We've included the elementary funtions listed below in elementy_func.py: <br>

- sin(x)<br> 
- sinh(x)<br> 
- arcsin(x)<br> 
- cos(x)<br> 
- cosh(x)<br> 
- arccos(x)<br> 
- tan(x)<br> 
- tanh(x)<br> 
- arctan(x)<br> 
- exp(x)<br> 
- log(x)<br>
- sqrt(x)<br>

These methods take an input variable object or scalar and return a new variable class object or scalar after the operation has been completed using the chain rule.
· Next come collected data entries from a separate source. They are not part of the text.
import Summits.CriticalPhenomena.PercolationContinuityZ3.Theorems.Transplant.D10SKc00_4511P1
import HarnessLib

/-!
# Diamond film `D_10` — KERNEL CERTIFICATE for the class `00_4511` of `ShapedLinkageX 4 (DiamondFilm.sqShadow (k := 10))`, THE CLASS (mask + coverage from the 1 parts) (template `fullmcpk`, |W| = 137, 1722 terminal pairs, 5104 plans)

builds on p205010 (kernel theorem, internal audit signed; external expert review pending) — NOT used in this file.  Lane `prim-bschramm`, seat `prim-bschramm-p2` (gen 43; class C1b;
memo `HOME/bschramm/P2-LATTICES.md` §152); helper file (`--supports stmt-CriticalPhenomena-4575 --as helper`).  Generated by `cert/emit_dk.py` from the plans of `cert/gen_dk.py`
(canonical BFS routings with avoid hints, exact mirror `cert/kern_dk.py` of «DkSKDefs»); re-checked here by the kernel (`DCtx.checkEs`); `caseOK_k10_00_4511` feeds «D10SKFinal».
[cite: DuminilCopinSidoraviciusTassion2016, §2.3 (proof of Fact 2: the three disjoint paths in B_R(z))]
-/

namespace Summit.CriticalPhenomena.PercolationContinuityZ3.Theorems.Transplant

namespace DiamondFilm.DK

/-- The cleared mask of the class `00_4511` of `D_10` is admissible (inside the cleared block, containing the forced core). [folklore] -/
theorem wOK_k10_00_4511 : DCtx.wOK (⟨10, 0, 0, 4, 5, 1, 1, 6460589752318435243073020111134167967933328094001669193227167347456579178725460569381805356293319975339474342556704522240⟩ : DCtx) = true := by
  decide +kernel

/-- **THE CLASS `00_4511` OF `D_10` IS COVERED**: every needed bit of every certified terminal pair has a swap-pair plan. [cite: DuminilCopinSidoraviciusTassion2016, §2.3 (proof of Fact 2)] -/
theorem caseOK_k10_00_4511 : CaseOK (⟨10, 0, 0, 4, 5, 1, 1, 6460589752318435243073020111134167967933328094001669193227167347456579178725460569381805356293319975339474342556704522240⟩ : DCtx) :=
  caseOK_of_chunks _ [[14, 16, 18, 25, 27, 29], [49, 73, 97, 99, 101, 110], [112, 114, 158, 159, 160, 161], [162, 169, 181, 193, 205, 217], [229, 241, 254, 255, 256, 257], [258, 303, 305, 313, 325, 337], [349, 361, 373, 385, 399, 401]]
    (List.forall_mem_cons.2 ⟨checkEs_sound _ _ _ chunk_k10_00_4511_0, List.forall_mem_cons.2 ⟨checkEs_sound _ _ _ chunk_k10_00_4511_1, List.forall_mem_cons.2 ⟨checkEs_sound _ _ _ chunk_k10_00_4511_2, List.forall_mem_cons.2 ⟨checkEs_sound _ _ _ chunk_k10_00_4511_3, List.forall_mem_cons.2 ⟨checkEs_sound _ _ _ chunk_k10_00_4511_4, List.forall_mem_cons.2 ⟨checkEs_sound _ _ _ chunk_k10_00_4511_5, List.forall_mem_cons.2 ⟨checkEs_sound _ _ _ chunk_k10_00_4511_6, List.forall_mem_nil _⟩⟩⟩⟩⟩⟩⟩)
    (by decide +kernel)

end DiamondFilm.DK

end Summit.CriticalPhenomena.PercolationContinuityZ3.Theorems.Transplant
/-!
# What no tuning can beat, part 20: THE LATTICE MEMBER IS A DUD, FROM THE DYNAMICS — every
# dyadic knob window with `σ_knob M ≤ 2` contains a member whose output is capped until after
# its clock has died (S13″c assembled)

Cell `pub-fluidc`, blueprint seat bp1 (gen 29, third item); same namespace and conventions as
parts 1–19 (`GateBudget*.lean`); imports part 17 (`GateBudgetDudLattice`: the output cap
`knob_lattice_dud` on the lattice `ε = kMρ²` GIVEN fourteen level hypotheses at two times
`s₀ ≤ T`, and the lattice member `exists_lattice_knob` of every dyadic window) and part 19
(`GateBudgetDynamicLevels`: exactly those levels, read off ONE exact trajectory with typed hitting
times, under the polynomial trigger hypotheses and one largeness hypothesis on the amplifier).
Modes `0 = a` input, `1 = b` clock, `2 = c` catalyst (`u = c/ρ²`), `3 = d` transfer, `4 = ã`
output; `σ_knob = ρ²/ε`. HONEST FRAMING (verbatim): low prior, high value-of-information
experiment on Tao's machine paradigm; NOT a claim that NS blows up.

THE POINT. The two halves are composed. §57 is the arithmetic of the lattice: with `kρ² = ε/M`
and `arctan x ≤ x` the phase budget of part 17 is below the CLOSED FORM
`6/(MK¹⁰) + 16e^{-M}/M² + (κ·(100π/(49M)) + 10e^{-M}Δ/(7M))/(1 - 100/(49M)) + 3/(2K¹⁰)` for any
`κ ≥ k` — the critical winding `k·πq/(1 - q)`, `q = 100/(49M)`, is its only term that is not
`O(K⁻¹⁰ + e^{-M})` — and the drift is below `6(ε + Pe^{-M} + 3/K⁹) + 2(ε + Pe^{-M} + 3/K⁹ + K²Δ)Δ`
for any `P ≥ ρ²`, where `Δ ≥ (8/M)log(25εK¹⁰/(8ρ²)) + 200/(169M - 400)` bounds the length of
the pulse window; the afterglow constant is `16(K⁻¹⁰ + 4e^{-M}/M + ε)/M + 4e^{-M}/M`. §58
(`knob_lattice_member_dud`): on the lattice, under the polynomial trigger hypotheses
(`16 ≤ K`, `48 log K ≤ M ≤ K¹⁰`, `ε² ≤ 1/(6K²⁰)`; `ρ² ≤ ε` and `Mρ⁴ ≤ ε²` now FOLLOW from
`ε = kMρ²`, `k ≥ 1`) and `Δ < 1/16`, the output obeys
`ã(t)² ≤ 1 - (1 - ψ²/2 - D)² + 16(K⁻¹⁰ + 4e^{-M}/M + ε)/M + 4e^{-M}/M` on `[0, T + 1/8]`, where
`1 ≤ s₀ ≤ 3/2 < T ≤ s₀ + Δ` are the member's OWN critical and dousing times and `ψ`, `D` are any
numbers above the two closed forms with `ψ²/2 + D ≤ 1`. §59 (`knob_window_member_dud`): for a
FAMILY of exact trajectories `X r` of `rotorCircuit K M ε r` from (5.6), one for every knob value
`r`, and every window `[ρhi²/2, ρhi²]` with `Mρhi² ≤ 2ε`, the member `r² = ε/(kM)` of part 17's
`exists_lattice_knob` satisfies §58 with `κ = 2ε/(Mρhi²)`, `P = ρhi²` and `4ρhi²` in place of
`8ρ²` inside the logarithm: EVERY SUCH WINDOW CONTAINS A MEMBER WHOSE OUTPUT IS CAPPED UNTIL
AFTER ITS CLOCK HAS DIED — the machine's firing is not robust in the knob at scale `σ_knob M ~ 1`,
now as a theorem about the differential equation alone (parts 12–19 supplied every level).

HONEST LIMITS. (i) The cap is informative only when `ψ²/2 + D` is small: `ψ ≈ 6.41κ/M` wants
`κ = 2ε/(Mρhi²) ≲ M/10`, i.e. windows with `σ_knob·M ≥ 20/M` (`σ_knob = ρhi²/ε`), and `D`
contains `2K²Δ²` with `Δ ≈ (8/M)log(25εK¹⁰/(4ρhi²))`, so a SECOND largeness
`M ≳ 2⁴K·log(25εK¹⁰/(4ρhi²))` is needed — both stay the explicit hypotheses `hψ`, `hD`, `hm` and
are NOT discharged here (at the headline amplifier `M = K¹⁰` they hold for every window with
`20ε/K²⁰ ≤ ρhi²`, `Mρhi² ≤ 2ε`; that routine check is not performed in this file). (ii) One
member per window, on `[0, T + 1/8]` with ITS OWN `T` (`1 < T < 25/16`); a second pulse after
`T + 1/8` is not excluded (part 10's no-return needs the armed radius re-bought). (iii) Nothing
is claimed about the other members, about firing, or about Navier–Stokes.
[cite: Tao2016AveragedNS, §5.5 Theorem 5.3, (5.5), (5.6), (b-eq), (c-eq), (tcable)]
-/

noncomputable section

namespace Summit.NavierStokesRegularity.FluidComputer.GateBudget

open Real Set Filter Topology
open Literature.Analysis.FluidPDE.Tao2016AveragedNS

variable {K M ε ρ : ℝ} {X : ℝ → Fin 5 → ℝ} {C : ℝ → ℝ}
| Classes | Description | Attributes | Methods         
| :- |:------------- | :- | :-
|Variable|  an auto-differentiation class with the overloaded operators | der: dictionary of derivatives | Operator Overloading Methods: \_\_add__, \_\_radd__, \_\_sub__, \_\_rsub__, \_\_mul__, \_\_rmul__, \_\_pow__, \_\_rpow__, \_\_itruediv__, \_\_rtruediv__, \_\_neg__

- What external dependencies will you rely on?
   
   - numpy: ~1.17.x
   

- How will you deal with elementary functions like sin, sqrt, log, and exp (and all the others)?
  
  We will implement these elementary functions in element_func.py which will be imported in our Variable class in autoDiff.py. <br>
  
- What aspects have you not implemented yet? What else do you plan on implementing?
 
  We have not implemented the Jacobian matrix in milestone2 but will include that in our final deliverable.


### Future Features

Additional features that we are working on addding include the following:

##### Second Derivative (Hessian)
In addition to using automatic differentiation for the first derivatives, we plan on building the functionality for the user to compute second derivatives. We will be overloading existing operaters and elementary functions in order to accommodate the new functionality for second derivatives.

##### Newton's Optimizer
Newton's method is an iterative approach to finding the roots of a differentiable function and can be used in a wide variety of optimization problems. Given a starting point, we construct a quadratic approximation to the objective function that matches the first and second derivative values at that point. After that, we will minimize the approximate quadratic function instead of the the original objective function. This step is repeated iteratively until the optimization objective is reached. 

##### Newton Solver
Newton's Method mentioned above will be implemented programmatically in order to calculate the optimization problem.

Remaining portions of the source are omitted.